Source records below:
import Literature.Computability.AlgebraicComplexity.BI17FundamentalInvariantTensors
import HarnessLib

/-!
# Popov's stability criterion, instance `SL_m × SL_m × SL_m` on `⊗³ℂ^m` (as quoted in
# Bürgisser–Ikenmeyer 2017, proof of Prop. 4.10) — typed STATEMENT (named fact)

Source as typed: P. Bürgisser, C. Ikenmeyer, *Fundamental invariants of orbit closures*, J. Algebra
**477** (2017) 390–434 = arXiv:1511.02927 [BurgisserIkenmeyer2017], proof of Prop. 4.10 (TeX
`main.tex` L1927–1937, held text `paper:arxiv-1511.02927` p0017:L73–81), VERBATIM: "Recall that the
`GL_m^3`-action induces an action of `G = GL_m^3/K` on `⊗³ℂ^m`. … The group `G_s := SL_m^3/K` is a
homomorphic image of `SL_m^3` and hence semisimple. Clearly, `SL_m^3 w = G_s w`. According to
[Luna 1973], or [Kraft 1984], `G_s w` is closed for almost all `w` since `stab'(w) = stab(w)/K` is
finite for almost all `w`." — and, in the parallel proof of Prop. 2.10 (L646–651, p0007:L73–77):
"A general result due to Luna [1973], see also [Kraft 1984], implies that `SL_m w` is closed for
almost all `w` if `SL_m ∩ stab(w)` is finite for almost all `w`. (This general result only requires
that `SL_m` is a semisimple group.)" The general result is V. L. Popov's STABILITY CRITERION (Popov
1970; Kraft 1984, II.4.3.D Folgerung, p. 142; via Luna's étale slice theorem, Luna 1973 §III.4): for a
connected semisimple group `G` acting linearly on a vector space `V`, if the stabilizer of a
Zariski-generic point is finite (print allows: reductive) then the orbit of a Zariski-generic point
is closed. Neither Popov 1970 nor Kraft 1984 is held (acq-12121, acq-12120); Luna 1973 is held
privately (paper:url-52d244a6929f, p0024–p0025, the ingredients); the typed locus is BI's quotation.

This file types ONE named fact (D-0014), the INSTANCE `G = SL_m × SL_m × SL_m` (connected
semisimple for `m ≥ 2`), `V = ⊗³ℂ^m = (Fin m → Fin m → Fin m → ℂ)` with the action `actTensor`
(`(g₁ ⊗ g₂ ⊗ g₃)·w`), in the tree's vocabulary of `BI17FundamentalInvariantTensors.lean`:
"almost all `w`" = `IsZariskiGenericTensor` (off the zero set of a nonzero polynomial in the `m³`
coordinates — a principal Zariski-open subset of the irreducible affine space `⊗³ℂ^m`, so "generic"
on BOTH sides and no claim about any individual tensor), "`G_s w = SL_m^3 w` is closed" =
`IsPolystableTensor` (BI Def. of §4.2, L1821: closedness of the `SL_m^3`-orbit; the tree renders it
in the Euclidean topology, which a Zariski-closed orbit satisfies a fortiori — so the typed
conclusion is weaker than print, never stronger), and the hypothesis "the `G_s`-stabilizer of `w`
is finite" = finiteness of the `SL_m^3`-stabilizer `{g ∈ SL_m^3 | g·w = w}` (the kernel
`SL_m^3 ∩ K = {(ζ₁I, ζ₂I, ζ₃I) | ζᵢ^m = 1, ζ₁ζ₂ζ₃ = 1}` of `SL_m^3 → G_s` is finite, so this is
equivalent to finiteness of the `G_s`-stabilizer, and to BI's "stab'(w) = stab(w)/K finite").
It is the ⊗³-twin of `Popov1970_genericClosedOrbit_symPower` (`PopovStabilityCriterion.lean`,
val-lit-t13 g5: the instance `SL_m` on `Sym^D ℂ^m` quoted in BI's proof of Prop. 2.10), typed by the
cell's ruling as a separate instance rather than one general statement (a general "connected
semisimple `G ≤ GL(V)`" is not tree vocabulary).
-- TODO(general form): Popov's criterion for an arbitrary connected semisimple `G` and `G`-module
-- `V` (and with "reductive" in place of "finite" generic stabilizer).

Consumer (the edge, a separate theorem-only file `BI17Prop410OfPopov.lean`): BI Prop. 4.10
(`BI2017_prop_4_10`, "almost all `w ∈ ⊗³ℂ^m` are polystable") follows BY NAME from this fact, A. M.
Popov's 1987 generic-trivial-stabilizer theorem (`BI2017_popov_trivialStabilizer`, `m ≥ 4`) and the
generic finiteness of the stabilizer on `⊗³ℂ³` (in print via the Thrall–Chanler classification; not
in the tree); then Cor. 5.12 via `BI2017_cor_5_12_of_thm_4_2_of_prop_4_10`. Typed for the cell
`val-lit` (LADDER-VALIANT V3, a known-results layer). Honest framing: typed ≠ proved; nothing here
bears on VP versus VNP.

## References

* [BurgisserIkenmeyer2017] P. Bürgisser, C. Ikenmeyer, J. Algebra 477 (2017) 390–434 =
  arXiv:1511.02927, proof of Prop. 4.10 (L1927–1937) and of Prop. 2.10 (L646–651) — the quotation typed.
* V. L. Popov, *Stability criteria for the action of a semisimple group on a factorial manifold*,
  Izv. Akad. Nauk SSSR Ser. Mat. 34 (1970) 523–531 = Math. USSR-Izv. 4 (1970) 527–535 (acq-12121).
* H. Kraft, *Geometrische Methoden in der Invariantentheorie*, Aspekte der Mathematik D1, Vieweg
  1984, II.4.3.D Folgerung (p. 142) (acq-12120).
* D. Luna, *Slices étales*, Bull. Soc. Math. France Mém. 33 (1973) 81–105, §III.4.
-/

namespace Literature.Computability.AlgebraicComplexity

/-- **Popov's stability criterion for `SL_m × SL_m × SL_m` acting on `⊗³ℂ^m` (`m ≥ 2`), as quoted
in BI 2017, proof of Prop. 4.10** (L1934–1936: "According to [Luna 1973], or [Kraft 1984], `G_s w` is
closed for almost all `w` since `stab'(w) = stab(w)/K` is finite for almost all `w`"; the general
result "only requires that [the group] is semisimple", L650): if the `SL_m^3`-stabilizer
`{(g₁,g₂,g₃) ∈ SL_m^3 | (g₁ ⊗ g₂ ⊗ g₃) w = w}` is finite for Zariski-almost all `w ∈ ⊗³ℂ^m`, then the
`SL_m^3`-orbit of Zariski-almost all `w ∈ ⊗³ℂ^m` is closed (`w` is polystable). An INSTANCE of the
printed criterion (Popov 1970; Kraft 1984 II.4.3.D), weaker than print ("finite" for "reductive",
Euclidean-closed orbit for Zariski-closed).
[cite: BurgisserIkenmeyer2017, Prop. 4.10 (proof, quoting Popov 1970 / Luna 1973 / Kraft 1984 II.4.3.D)] -/
def Popov1970_genericClosedOrbit_tensor : Prop :=
  ∀ m : ℕ, 2 ≤ m →
    IsZariskiGenericTensor (fun w : Fin m → Fin m → Fin m → ℂ =>
      {g : Matrix.SpecialLinearGroup (Fin m) ℂ × Matrix.SpecialLinearGroup (Fin m) ℂ ×
          Matrix.SpecialLinearGroup (Fin m) ℂ |
        actTensor (g.1 : Matrix (Fin m) (Fin m) ℂ) (g.2.1 : Matrix (Fin m) (Fin m) ℂ)
          (g.2.2 : Matrix (Fin m) (Fin m) ℂ) w = w}.Finite) →
    IsZariskiGenericTensor (IsPolystableTensor : (Fin m → Fin m → Fin m → ℂ) → Prop)

/-- Unfolding of `Popov1970_genericClosedOrbit_tensor`.
[cite: BurgisserIkenmeyer2017, Prop. 4.10 (proof)] -/
theorem Popov1970_genericClosedOrbit_tensor_iff :
    Popov1970_genericClosedOrbit_tensor ↔
      ∀ m : ℕ, 2 ≤ m →
        IsZariskiGenericTensor (fun w : Fin m → Fin m → Fin m → ℂ =>
          {g : Matrix.SpecialLinearGroup (Fin m) ℂ × Matrix.SpecialLinearGroup (Fin m) ℂ ×
              Matrix.SpecialLinearGroup (Fin m) ℂ |
            actTensor (g.1 : Matrix (Fin m) (Fin m) ℂ) (g.2.1 : Matrix (Fin m) (Fin m) ℂ)
              (g.2.2 : Matrix (Fin m) (Fin m) ℂ) w = w}.Finite) →
        IsZariskiGenericTensor (IsPolystableTensor : (Fin m → Fin m → Fin m → ℂ) → Prop) :=
  Iff.rfl

end Literature.Computability.AlgebraicComplexity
End of Source records.
* **What is expected**
Although the records may continue, retype only the lines from the first one through the one containing "Source as typed: P.", exactly as they appear.

* **Answer**
import Literature.Computability.AlgebraicComplexity.BI17FundamentalInvariantTensors
import HarnessLib

/-!
# Popov's stability criterion, instance `SL_m × SL_m × SL_m` on `⊗³ℂ^m` (as quoted in
# Bürgisser–Ikenmeyer 2017, proof of Prop. 4.10) — typed STATEMENT (named fact)

Source as typed: P. Bürgisser, C. Ikenmeyer, *Fundamental invariants of orbit closures*, J. Algebra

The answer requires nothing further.